After a year of travelling full-time, I’ve learned that rigid routines can quietly become excuses, flexibility beats optimisation, backup plans are non-negotiable, and writing doesn’t require perfect conditions. Life on the road hasn’t disrupted my work – it’s reshaped how I think about doing it.

This article is based on my direct experience writing while travelling full-time for twelve months.

A Year Without a Fixed Base

Twelve months ago, I stopped living in one place and started moving between many. Since then, my “office” has been whatever space happened to be available – borrowed kitchens, spare rooms, cafés, quiet corners, and occasionally nowhere ideal at all.

Living this way has a habit of stripping things back. You quickly find out which habits matter, which ones were convenient, and which ones were never essential in the first place. As a writer, that process has been both uncomfortable and clarifying.

These are the most useful things I’ve learned so far.

Learning 1: Routines Help – Until They Become an Excuse

Laptop decorated country flags and animal stickers

I used to believe I needed very specific conditions to write well. Morning hours. A familiar space. A predictable rhythm.

On the road, those conditions rarely line up. If I waited for them, nothing would get done.

Instead, I learned to write whenever time appeared. Sometimes that’s still early in the day.

More often, it’s in short bursts – ten minutes here, half an hour there. During afternoons when places close. Late at night when the day finally goes quiet.

The biggest shift wasn’t logistical. It was mental. I stopped treating routine as a requirement and started treating it as a preference.

Learning 2: Always Assume Something Will Go Wrong

Travel introduces friction into everything. Internet drops. Power cuts happen. Plans change without warning.

The solution isn’t frustration – it’s preparation.

I now assume at least one part of my setup will fail on any given day. That means:

  • Offline access to files
  • Multiple ways to connect
  • A clear list of low-energy tasks for disrupted days

Having a backup plan isn’t about expecting failure. It’s about staying functional when conditions aren’t ideal.

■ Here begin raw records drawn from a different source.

import Summits.RiemannHypothesis.RiemannHypothesis.Theses.RuelleBand
import HarnessLib

/-!
# `ZetaWeakRecurrence` (crux stmt-RiemannHypothesis-18110, route RuelleBand) — rigidity of the height quantifier

Negative-side support file of the crux disprover (cdisprove seat, cycle 1). The lateness clause `T ≤ τ` of WR
carries all its content, but RIGIDLY:

* `zeta_recurrence_without_lateness_trivial` — without it the statement is trivial (`τ = 0`);
* `zeta_shift_period_eq_zero` — `ζ` has NO VERTICAL PERIOD on any disc of `{Re s < 1}`: `ζ(s + iτ) = ζ(s)` on a
  closed disc of positive radius forces `τ = 0` (identity theorem on `ℂ ∖ {1, 1 − iτ}`, then the pole at `1`,
  Mathlib `riemannZeta_residue_one`, against continuity of `ζ` at `1 + iτ`);
* `zetaWeakRecurrence_iff_oneLateReturn` — WR is EQUIVALENT to asking, per disc and per `ε`, for ONE return at
  ANY height `≥ 1`: returns trapped below a height `T₀` for all `ε` accumulate (compactness of `[1, T₀]`) at an
  exact vertical period. Reading: WR ⟺ "`ζ|_D` is not isolated in `{ζ(·+iτ)|_D : τ ≥ 1}` for the sup norm" —
  a statement about the closure of ONE orbit tail; no infinitude, density or height bookkeeping is needed, and
  the natural strengthening `∃ τ ∀ ε` (exact period) is false.
-/


noncomputable section

open Complex Set Metric Filter Topology

namespace Summit.RiemannHypothesis.RiemannHypothesis.Theorems.ZetaWeakRecurrence.Negative

open Summit.RiemannHypothesis.RiemannHypothesis.Theses.RuelleBand

/-- Without the lateness clause `T ≤ τ` the recurrence statement is TRIVIAL (`τ = 0`). [folklore] -/
theorem zeta_recurrence_without_lateness_trivial (z : ℂ) (r : ℝ) {ε : ℝ} (hε : 0 < ε) :
    ∃ τ : ℝ, ∀ s ∈ closedBall z r, ‖riemannZeta (s + τ * I) - riemannZeta s‖ < ε :=
  ⟨0, fun s _ => by simpa using hε⟩

/-- `ζ` has NO VERTICAL PERIOD: if `ζ(s + iτ) = ζ(s)` on a closed disc of positive radius inside
`{Re s < 1}`, then `τ = 0` (identity theorem on `ℂ ∖ {1, 1 − iτ}`, then the pole at `1` against
continuity at `1 + iτ`). [folklore] -/
theorem zeta_shift_period_eq_zero {z : ℂ} {r : ℝ} (hr : 0 < r) (hz : z.re + r < 1) {τ : ℝ}
    (h : ∀ s ∈ closedBall z r, riemannZeta (s + τ * I) = riemannZeta s) : τ = 0 := by
  by_contra hτ
  set f : ℂ → ℂ := fun w => riemannZeta (w + τ * I) - riemannZeta w with hf
  set U : Set ℂ := ({1, 1 - τ * I} : Set ℂ)ᶜ with hU
  have hUfin : ({1, 1 - τ * I} : Set ℂ).Finite := (Set.finite_singleton _).insert 1
  have hUo : IsOpen U := hUfin.isClosed.isOpen_compl
  have hdiff : DifferentiableOn ℂ f U := by
    intro w hw
    have hw1 : w ≠ 1 := fun h1 => hw (by simp [h1])
    have hw2 : w + τ * I ≠ 1 := fun h1 => hw (by
      have : w = 1 - τ * I := by linear_combination h1
      simp [this])
    exact (((differentiableAt_riemannZeta hw2).comp w (differentiableAt_id.add_const _)).sub
      (differentiableAt_riemannZeta hw1)).differentiableWithinAt
  have han : AnalyticOnNhd ℂ f U := hdiff.analyticOnNhd hUo
  have hpre : IsPreconnected U :=
    (Set.Countable.isPathConnected_compl_of_one_lt_rank (by simp)
      hUfin.countable).isConnected.isPreconnected
  have hzU : z ∈ U := by
    intro hz'
    rcases hz' with h1 | h2
    · have := congrArg Complex.re h1
      simp at this
      linarith
    · have := congrArg Complex.re h2
      simp at this
      linarith
  have hfreq : ∃ᶠ w in 𝓝[≠] z, f w = 0 := by
    apply Filter.Eventually.frequently
    have hev : ∀ᶠ w in 𝓝 z, f w = 0 := by
      rw [Metric.eventually_nhds_iff]
      exact ⟨r, hr, fun w hw => sub_eq_zero.2 (h w (Metric.mem_closedBall.2 hw.le))⟩
    exact hev.filter_mono nhdsWithin_le_nhds
  have hEq := han.eqOn_zero_of_preconnected_of_frequently_eq_zero hpre hzU hfreq
  -- the pole at `1` against continuity at `1 + iτ`
  have hne : (1 : ℂ) - τ * I ≠ 1 := by
    intro h1
    have := congrArg Complex.im h1
    simp at this
    exact hτ this
  have h1U : ∀ᶠ w in 𝓝[≠] (1 : ℂ), w ∈ U := by
    have h2 : ∀ᶠ w in 𝓝 (1 : ℂ), w ≠ 1 - τ * I := eventually_ne_nhds hne.symm
    filter_upwards [self_mem_nhdsWithin, h2.filter_mono nhdsWithin_le_nhds] with w hw1 hw2
    simp only [hU, Set.mem_compl_iff, Set.mem_insert_iff, Set.mem_singleton_iff, not_or]
    exact ⟨hw1, hw2⟩
  have hev : (fun w => (w - 1) * riemannZeta w) =ᶠ[𝓝[≠] (1 : ℂ)]
      fun w => (w - 1) * riemannZeta (w + τ * I) := by
    filter_upwards [h1U] with w hw
    have h0 : f w = 0 := hEq hw
    simp only [hf, sub_eq_zero] at h0
    rw [h0]
  have hlim1 : Tendsto (fun w => (w - 1) * riemannZeta w) (𝓝[≠] 1) (𝓝 1) :=
    riemannZeta_residue_one
  have h1τ : (1 : ℂ) + τ * I ≠ 1 := by
    intro h1
    have := congrArg Complex.im h1
    simp at this
    exact hτ this
  have hlim2 : Tendsto (fun w => (w - 1) * riemannZeta (w + τ * I)) (𝓝[≠] (1 : ℂ)) (𝓝 0) := by
    have hc1 : ContinuousAt (fun w : ℂ => riemannZeta (w + τ * I)) 1 :=
      ((differentiableAt_riemannZeta h1τ).comp 1 (differentiableAt_id.add_const _)).continuousAt
    have hc : ContinuousAt (fun w : ℂ => (w - 1) * riemannZeta (w + τ * I)) 1 :=
      (continuousAt_id.sub continuousAt_const).mul hc1
    have := hc.tendsto
    simp only [sub_self, zero_mul] at this
    exact this.mono_left nhdsWithin_le_nhds
  exact one_ne_zero (tendsto_nhds_unique_of_eventuallyEq hlim1 hlim2 hev)

/-- RIGIDITY OF THE HEIGHT QUANTIFIER: WR is equivalent to asking, for each disc and each `ε`,
for ONE return at ANY height `≥ 1` (a fixed positive threshold). Reason: returns trapped below a
height `T₀` for all `ε` would accumulate (compactness of `[1, T₀]`) at an EXACT vertical period of
`ζ` on the disc, excluded by `zeta_shift_period_eq_zero`. So WR says exactly: "`ζ|_D` lies in the
sup-norm closure of `{ζ(· + iτ)|_D : τ ≥ 1}`" — one non-trivial approximate return per `ε`. -/
theorem zetaWeakRecurrence_iff_oneLateReturn :
    ZetaWeakRecurrence ↔ ∀ (z : ℂ) (r : ℝ), 0 < r → r < min (z.re - 1 / 2) (1 - z.re) →
      ∀ ε : ℝ, 0 < ε → ∃ τ : ℝ, 1 ≤ τ ∧
        ∀ s ∈ closedBall z r, ‖riemannZeta (s + τ * I) - riemannZeta s‖ < ε := by
  refine ⟨fun h z r hr hrmin ε hε => h z r hr hrmin ε hε 1, fun h z r hr hrmin ε hε T => ?_⟩
  by_contra hcon
  push Not at hcon
  have hz1 : z.re + r < 1 := by
    have := hrmin.trans_le (min_le_right _ _); linarith
  -- returns at level `min ε (1/(n+1))`, all trapped in `[1, T]`
  have hret : ∀ n : ℕ, ∃ τ : ℝ, 1 ≤ τ ∧ τ ≤ T ∧
      ∀ s ∈ closedBall z r, ‖riemannZeta (s + τ * I) - riemannZeta s‖ < 1 / ((n : ℝ) + 1) := by
    intro n
    obtain ⟨τ, hτ1, hτ⟩ := h z r hr hrmin (min ε (1 / ((n : ℝ) + 1))) (lt_min hε (by positivity))
    refine ⟨τ, hτ1, ?_, fun s hs => (hτ s hs).trans_le (min_le_right _ _)⟩
    by_contra hT
    push Not at hT
    obtain ⟨s, hs, hle⟩ := hcon τ hT.le
    exact absurd ((hτ s hs).trans_le (min_le_left _ _)) (not_lt.2 hle)
  choose τ hτ1 hτT hτret using hret
  obtain ⟨τ₀, hτ₀mem, φ, hφ, hlim⟩ :=
    isCompact_Icc.tendsto_subseq (fun n => (⟨hτ1 n, hτT n⟩ : τ n ∈ Icc (1 : ℝ) T))
  -- the limit shift is an exact period of `ζ` on the disc
  have hperiod : ∀ s ∈ closedBall z r, riemannZeta (s + τ₀ * I) = riemannZeta s := by
    intro s hs
    have hs1 : ∀ t : ℝ, s + t * I ≠ 1 := by
      intro t h1
      have := congrArg Complex.re h1
      simp at this
      rw [mem_closedBall, dist_eq_norm] at hs
      have h2 := (abs_re_le_norm (s - z)).trans hs
      rw [sub_re, abs_le] at h2
      linarith [h2.2]
    have hg : Continuous fun t : ℝ => riemannZeta (s + t * I) := by
      refine continuous_iff_continuousAt.2 fun t => ?_
      have hc : Continuous fun t : ℝ => s + (t : ℂ) * I := by fun_prop
      exact ContinuousAt.comp (g := riemannZeta) (f := fun t : ℝ => s + (t : ℂ) * I)
        (differentiableAt_riemannZeta (hs1 t)).continuousAt hc.continuousAt
    have hlim1 : Tendsto (fun n => ‖riemannZeta (s + τ (φ n) * I) - riemannZeta s‖) atTop
        (𝓝 ‖riemannZeta (s + τ₀ * I) - riemannZeta s‖) :=
      (((hg.tendsto τ₀).comp hlim).sub_const (riemannZeta s)).norm
    have hlim0 : Tendsto (fun n => ‖riemannZeta (s + τ (φ n) * I) - riemannZeta s‖) atTop
        (𝓝 0) := by
      refine squeeze_zero (fun n => norm_nonneg _) (fun n => (hτret (φ n) s hs).le) ?_
      exact tendsto_one_div_add_atTop_nhds_zero_nat.comp hφ.tendsto_atTop
    have := tendsto_nhds_unique hlim1 hlim0
    rwa [norm_eq_zero, sub_eq_zero] at this
  have h0 := zeta_shift_period_eq_zero hr hz1 hperiod
  have h1 : (1 : ℝ) ≤ τ₀ := hτ₀mem.1
  linarith

end Summit.RiemannHypothesis.RiemannHypothesis.Theorems.ZetaWeakRecurrence.Negative

end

Learning 3: Productivity Isn't Just Output

Some weeks on the road are highly productive. Others aren’t. Travel days, unfamiliar environments, and constant adjustment all take a toll.

What changed for me was how I define productive work.

Thinking time counts. Observing counts. Rest counts. Many ideas surface when I’m not actively trying to produce anything – walking through a new place, sitting somewhere unfamiliar, paying attention.

Not all progress is visible immediately, but it still shapes the work.

Final Thoughts: Writing Without Ideal Conditions

After twelve months on the road, I don’t romanticise this lifestyle. It’s harder than staying put. It’s messier. It’s less predictable.

But it’s also taught me how little I actually need to do meaningful work.

I write now without waiting for permission – from routine, location, or circumstances. And that lesson will stay with me long after the road eventually ends.